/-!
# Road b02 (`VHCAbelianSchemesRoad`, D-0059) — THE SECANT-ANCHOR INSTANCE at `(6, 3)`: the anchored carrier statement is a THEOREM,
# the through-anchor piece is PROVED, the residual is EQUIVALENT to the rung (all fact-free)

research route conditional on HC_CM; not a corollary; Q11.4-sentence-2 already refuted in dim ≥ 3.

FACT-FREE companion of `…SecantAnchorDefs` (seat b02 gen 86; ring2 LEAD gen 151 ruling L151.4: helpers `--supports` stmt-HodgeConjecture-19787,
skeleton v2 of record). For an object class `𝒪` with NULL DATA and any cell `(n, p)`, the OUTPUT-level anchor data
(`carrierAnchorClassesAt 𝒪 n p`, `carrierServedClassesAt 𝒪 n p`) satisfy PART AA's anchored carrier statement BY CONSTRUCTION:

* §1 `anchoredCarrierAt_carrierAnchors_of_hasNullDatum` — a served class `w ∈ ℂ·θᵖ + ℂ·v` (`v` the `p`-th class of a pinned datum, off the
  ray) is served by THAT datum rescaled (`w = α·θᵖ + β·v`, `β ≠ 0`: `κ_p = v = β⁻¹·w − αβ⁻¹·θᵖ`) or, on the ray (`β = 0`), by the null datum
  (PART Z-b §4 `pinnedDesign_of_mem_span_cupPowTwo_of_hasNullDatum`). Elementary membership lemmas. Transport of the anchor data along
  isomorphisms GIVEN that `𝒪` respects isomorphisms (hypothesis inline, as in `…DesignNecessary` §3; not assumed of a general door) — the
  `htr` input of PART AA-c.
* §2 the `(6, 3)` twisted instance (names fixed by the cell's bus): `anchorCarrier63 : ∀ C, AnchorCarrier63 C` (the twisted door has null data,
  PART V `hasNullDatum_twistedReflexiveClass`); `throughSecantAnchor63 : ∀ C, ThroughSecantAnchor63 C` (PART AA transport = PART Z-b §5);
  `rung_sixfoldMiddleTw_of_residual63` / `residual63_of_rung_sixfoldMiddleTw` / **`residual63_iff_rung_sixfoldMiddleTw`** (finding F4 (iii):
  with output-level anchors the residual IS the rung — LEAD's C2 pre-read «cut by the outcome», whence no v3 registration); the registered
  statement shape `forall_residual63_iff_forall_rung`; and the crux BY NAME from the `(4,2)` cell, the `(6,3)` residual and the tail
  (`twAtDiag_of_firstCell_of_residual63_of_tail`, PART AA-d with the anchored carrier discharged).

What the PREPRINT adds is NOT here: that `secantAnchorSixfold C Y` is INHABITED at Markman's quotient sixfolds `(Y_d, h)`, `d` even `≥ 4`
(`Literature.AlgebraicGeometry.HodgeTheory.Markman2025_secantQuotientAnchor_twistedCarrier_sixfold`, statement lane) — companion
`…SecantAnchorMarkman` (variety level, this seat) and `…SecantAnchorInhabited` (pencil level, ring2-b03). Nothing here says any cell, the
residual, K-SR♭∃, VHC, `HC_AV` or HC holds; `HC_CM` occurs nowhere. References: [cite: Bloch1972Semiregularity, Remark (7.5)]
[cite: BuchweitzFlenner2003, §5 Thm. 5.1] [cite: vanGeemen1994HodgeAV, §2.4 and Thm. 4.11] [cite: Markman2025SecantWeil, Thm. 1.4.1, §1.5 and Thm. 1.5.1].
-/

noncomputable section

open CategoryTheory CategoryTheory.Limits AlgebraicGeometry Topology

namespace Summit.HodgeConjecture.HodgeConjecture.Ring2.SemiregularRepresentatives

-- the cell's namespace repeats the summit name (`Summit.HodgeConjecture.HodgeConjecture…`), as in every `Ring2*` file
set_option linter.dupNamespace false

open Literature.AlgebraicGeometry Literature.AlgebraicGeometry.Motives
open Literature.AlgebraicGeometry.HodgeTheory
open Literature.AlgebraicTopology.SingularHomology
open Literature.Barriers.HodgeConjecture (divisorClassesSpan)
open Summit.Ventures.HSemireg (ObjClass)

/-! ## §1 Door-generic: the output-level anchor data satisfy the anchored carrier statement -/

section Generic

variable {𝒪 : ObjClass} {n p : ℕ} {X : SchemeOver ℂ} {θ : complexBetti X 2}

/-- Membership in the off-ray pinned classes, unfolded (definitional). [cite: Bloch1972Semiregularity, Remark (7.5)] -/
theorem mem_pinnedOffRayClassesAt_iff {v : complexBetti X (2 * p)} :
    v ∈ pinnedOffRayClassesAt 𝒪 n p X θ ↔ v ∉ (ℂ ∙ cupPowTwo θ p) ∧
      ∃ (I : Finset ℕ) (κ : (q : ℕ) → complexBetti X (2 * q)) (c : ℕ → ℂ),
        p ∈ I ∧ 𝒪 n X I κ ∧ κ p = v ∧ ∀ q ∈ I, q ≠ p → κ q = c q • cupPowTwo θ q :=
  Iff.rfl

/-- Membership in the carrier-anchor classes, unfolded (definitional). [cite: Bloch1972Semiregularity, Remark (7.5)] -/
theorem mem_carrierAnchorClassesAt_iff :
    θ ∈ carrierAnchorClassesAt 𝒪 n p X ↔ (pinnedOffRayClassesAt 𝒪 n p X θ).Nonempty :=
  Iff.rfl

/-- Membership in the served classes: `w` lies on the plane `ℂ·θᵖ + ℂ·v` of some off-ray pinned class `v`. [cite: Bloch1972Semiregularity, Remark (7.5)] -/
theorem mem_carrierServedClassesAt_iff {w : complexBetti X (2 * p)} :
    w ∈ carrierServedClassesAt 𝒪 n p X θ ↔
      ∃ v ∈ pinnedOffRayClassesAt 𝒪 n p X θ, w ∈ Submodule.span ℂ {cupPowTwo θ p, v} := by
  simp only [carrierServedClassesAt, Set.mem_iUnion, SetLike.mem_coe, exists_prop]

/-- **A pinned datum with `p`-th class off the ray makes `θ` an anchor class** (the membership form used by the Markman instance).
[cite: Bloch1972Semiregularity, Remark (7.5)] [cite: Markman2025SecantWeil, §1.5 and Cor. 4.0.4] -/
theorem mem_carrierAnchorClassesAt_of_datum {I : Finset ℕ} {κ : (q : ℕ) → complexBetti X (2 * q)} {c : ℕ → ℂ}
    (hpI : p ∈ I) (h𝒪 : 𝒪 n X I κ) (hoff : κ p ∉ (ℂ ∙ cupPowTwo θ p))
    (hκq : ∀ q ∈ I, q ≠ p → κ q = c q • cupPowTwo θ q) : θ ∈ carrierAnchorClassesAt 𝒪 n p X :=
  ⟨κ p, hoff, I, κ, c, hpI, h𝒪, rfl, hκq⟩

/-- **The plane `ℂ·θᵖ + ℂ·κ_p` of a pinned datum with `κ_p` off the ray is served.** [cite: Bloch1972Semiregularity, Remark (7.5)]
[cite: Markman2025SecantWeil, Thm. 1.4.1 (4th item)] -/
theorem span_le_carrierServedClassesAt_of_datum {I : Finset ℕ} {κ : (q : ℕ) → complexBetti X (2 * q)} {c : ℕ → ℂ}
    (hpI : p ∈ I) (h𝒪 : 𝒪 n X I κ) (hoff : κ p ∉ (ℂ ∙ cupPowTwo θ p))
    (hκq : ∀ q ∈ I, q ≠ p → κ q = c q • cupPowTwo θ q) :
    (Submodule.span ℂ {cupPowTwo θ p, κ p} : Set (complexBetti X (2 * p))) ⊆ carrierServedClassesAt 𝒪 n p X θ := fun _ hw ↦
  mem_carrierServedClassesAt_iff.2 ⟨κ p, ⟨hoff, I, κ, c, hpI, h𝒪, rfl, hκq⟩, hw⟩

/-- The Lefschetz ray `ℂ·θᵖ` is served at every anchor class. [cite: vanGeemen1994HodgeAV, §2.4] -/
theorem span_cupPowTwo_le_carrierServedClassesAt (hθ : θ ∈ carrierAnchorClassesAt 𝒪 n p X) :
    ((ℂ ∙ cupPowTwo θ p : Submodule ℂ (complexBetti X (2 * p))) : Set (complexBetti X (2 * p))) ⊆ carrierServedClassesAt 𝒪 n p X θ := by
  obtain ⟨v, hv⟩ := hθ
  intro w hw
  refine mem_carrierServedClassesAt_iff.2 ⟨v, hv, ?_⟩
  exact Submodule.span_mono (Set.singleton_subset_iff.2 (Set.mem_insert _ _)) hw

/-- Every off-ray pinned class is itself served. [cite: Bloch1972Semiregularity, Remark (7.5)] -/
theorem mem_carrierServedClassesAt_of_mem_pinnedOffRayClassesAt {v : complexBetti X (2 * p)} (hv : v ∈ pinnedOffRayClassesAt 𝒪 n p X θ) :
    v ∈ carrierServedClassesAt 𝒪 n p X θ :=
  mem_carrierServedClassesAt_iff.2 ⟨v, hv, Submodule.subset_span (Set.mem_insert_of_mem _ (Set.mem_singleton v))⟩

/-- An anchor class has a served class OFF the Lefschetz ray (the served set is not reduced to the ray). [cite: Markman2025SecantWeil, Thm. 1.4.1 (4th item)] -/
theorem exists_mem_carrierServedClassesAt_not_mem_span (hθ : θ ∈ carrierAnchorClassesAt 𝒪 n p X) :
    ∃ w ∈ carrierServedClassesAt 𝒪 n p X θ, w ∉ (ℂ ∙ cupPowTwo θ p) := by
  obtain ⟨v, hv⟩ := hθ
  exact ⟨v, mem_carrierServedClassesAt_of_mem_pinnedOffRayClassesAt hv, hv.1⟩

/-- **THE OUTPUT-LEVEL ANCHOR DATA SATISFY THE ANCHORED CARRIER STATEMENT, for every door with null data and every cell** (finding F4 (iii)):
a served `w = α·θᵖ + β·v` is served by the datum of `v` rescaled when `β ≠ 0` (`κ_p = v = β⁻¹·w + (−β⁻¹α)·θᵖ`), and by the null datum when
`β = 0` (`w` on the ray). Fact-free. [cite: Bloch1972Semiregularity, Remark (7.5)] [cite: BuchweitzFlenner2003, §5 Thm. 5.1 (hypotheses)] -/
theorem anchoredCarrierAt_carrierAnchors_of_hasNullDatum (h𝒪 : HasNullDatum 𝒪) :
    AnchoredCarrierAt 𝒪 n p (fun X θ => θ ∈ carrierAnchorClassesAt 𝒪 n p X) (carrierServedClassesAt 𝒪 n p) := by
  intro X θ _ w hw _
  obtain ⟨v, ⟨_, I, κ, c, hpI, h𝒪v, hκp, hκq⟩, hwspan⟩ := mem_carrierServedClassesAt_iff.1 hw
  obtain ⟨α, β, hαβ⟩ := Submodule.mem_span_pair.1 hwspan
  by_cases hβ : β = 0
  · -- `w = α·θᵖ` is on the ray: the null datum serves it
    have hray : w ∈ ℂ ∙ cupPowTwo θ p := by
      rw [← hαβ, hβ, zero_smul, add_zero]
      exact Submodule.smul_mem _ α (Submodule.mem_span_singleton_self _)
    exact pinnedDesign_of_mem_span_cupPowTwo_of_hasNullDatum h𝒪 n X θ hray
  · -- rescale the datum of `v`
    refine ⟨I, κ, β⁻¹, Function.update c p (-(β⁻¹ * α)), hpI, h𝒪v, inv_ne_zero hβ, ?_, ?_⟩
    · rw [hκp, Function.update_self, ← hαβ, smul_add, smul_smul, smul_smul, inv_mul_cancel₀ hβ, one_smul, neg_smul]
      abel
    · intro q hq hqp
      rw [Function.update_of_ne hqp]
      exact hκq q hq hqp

=-=-=

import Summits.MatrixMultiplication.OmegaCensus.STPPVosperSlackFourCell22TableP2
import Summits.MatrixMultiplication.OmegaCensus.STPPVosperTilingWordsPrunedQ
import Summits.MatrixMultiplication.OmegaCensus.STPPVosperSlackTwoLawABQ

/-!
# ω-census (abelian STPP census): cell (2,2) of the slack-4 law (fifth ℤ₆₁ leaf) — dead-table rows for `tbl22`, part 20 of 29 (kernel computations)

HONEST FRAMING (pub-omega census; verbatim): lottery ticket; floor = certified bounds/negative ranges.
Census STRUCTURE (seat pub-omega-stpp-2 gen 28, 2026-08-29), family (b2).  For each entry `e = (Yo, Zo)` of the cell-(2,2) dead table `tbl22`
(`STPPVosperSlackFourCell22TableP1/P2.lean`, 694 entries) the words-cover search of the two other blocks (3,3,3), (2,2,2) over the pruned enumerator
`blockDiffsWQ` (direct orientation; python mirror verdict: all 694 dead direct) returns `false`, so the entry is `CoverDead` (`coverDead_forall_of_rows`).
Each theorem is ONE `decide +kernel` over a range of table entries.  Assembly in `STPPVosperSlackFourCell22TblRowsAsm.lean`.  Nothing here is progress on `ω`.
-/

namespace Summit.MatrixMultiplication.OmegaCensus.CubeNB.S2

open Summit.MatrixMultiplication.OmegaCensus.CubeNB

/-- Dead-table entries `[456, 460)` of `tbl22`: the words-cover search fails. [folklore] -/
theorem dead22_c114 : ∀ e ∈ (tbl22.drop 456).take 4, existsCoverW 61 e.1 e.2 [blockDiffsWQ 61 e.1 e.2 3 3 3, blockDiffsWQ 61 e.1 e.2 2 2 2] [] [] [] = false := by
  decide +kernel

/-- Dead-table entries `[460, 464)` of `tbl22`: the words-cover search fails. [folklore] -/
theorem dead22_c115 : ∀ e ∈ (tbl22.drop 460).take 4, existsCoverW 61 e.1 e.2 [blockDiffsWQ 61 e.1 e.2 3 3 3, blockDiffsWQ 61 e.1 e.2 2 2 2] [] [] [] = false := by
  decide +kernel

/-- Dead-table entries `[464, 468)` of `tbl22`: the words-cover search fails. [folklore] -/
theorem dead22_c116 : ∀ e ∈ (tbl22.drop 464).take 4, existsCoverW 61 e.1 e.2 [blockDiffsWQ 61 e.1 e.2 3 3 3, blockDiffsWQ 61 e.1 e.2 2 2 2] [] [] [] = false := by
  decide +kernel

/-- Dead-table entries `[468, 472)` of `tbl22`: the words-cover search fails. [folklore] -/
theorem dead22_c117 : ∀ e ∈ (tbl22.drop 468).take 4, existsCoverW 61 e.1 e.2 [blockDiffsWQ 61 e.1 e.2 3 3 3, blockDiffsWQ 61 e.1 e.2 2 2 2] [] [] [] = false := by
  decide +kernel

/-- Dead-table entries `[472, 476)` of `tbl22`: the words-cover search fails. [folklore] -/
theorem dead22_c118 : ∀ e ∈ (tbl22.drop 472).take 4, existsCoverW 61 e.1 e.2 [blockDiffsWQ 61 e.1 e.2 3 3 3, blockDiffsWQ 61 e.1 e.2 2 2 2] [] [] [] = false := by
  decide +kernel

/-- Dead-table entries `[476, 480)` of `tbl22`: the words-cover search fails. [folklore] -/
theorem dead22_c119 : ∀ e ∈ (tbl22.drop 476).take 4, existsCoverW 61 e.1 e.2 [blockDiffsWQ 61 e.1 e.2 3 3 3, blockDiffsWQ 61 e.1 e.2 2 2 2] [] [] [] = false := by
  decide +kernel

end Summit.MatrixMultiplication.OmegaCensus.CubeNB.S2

=-=-=

▶ _Required work_:
Looking at the entries above, can you reproduce exactly the lines from the one that holds "theorem dead22_c118 : ∀" through the one that holds "end Summit.MatrixMultiplication.OmegaCensus.CubeNB.S2", and only those?

▶ _Solved problem_:
theorem dead22_c118 : ∀ e ∈ (tbl22.drop 472).take 4, existsCoverW 61 e.1 e.2 [blockDiffsWQ 61 e.1 e.2 3 3 3, blockDiffsWQ 61 e.1 e.2 2 2 2] [] [] [] = false := by
  decide +kernel

/-- Dead-table entries `[476, 480)` of `tbl22`: the words-cover search fails. [folklore] -/
theorem dead22_c119 : ∀ e ∈ (tbl22.drop 476).take 4, existsCoverW 61 e.1 e.2 [blockDiffsWQ 61 e.1 e.2 3 3 3, blockDiffsWQ 61 e.1 e.2 2 2 2] [] [] [] = false := by
  decide +kernel

end Summit.MatrixMultiplication.OmegaCensus.CubeNB.S2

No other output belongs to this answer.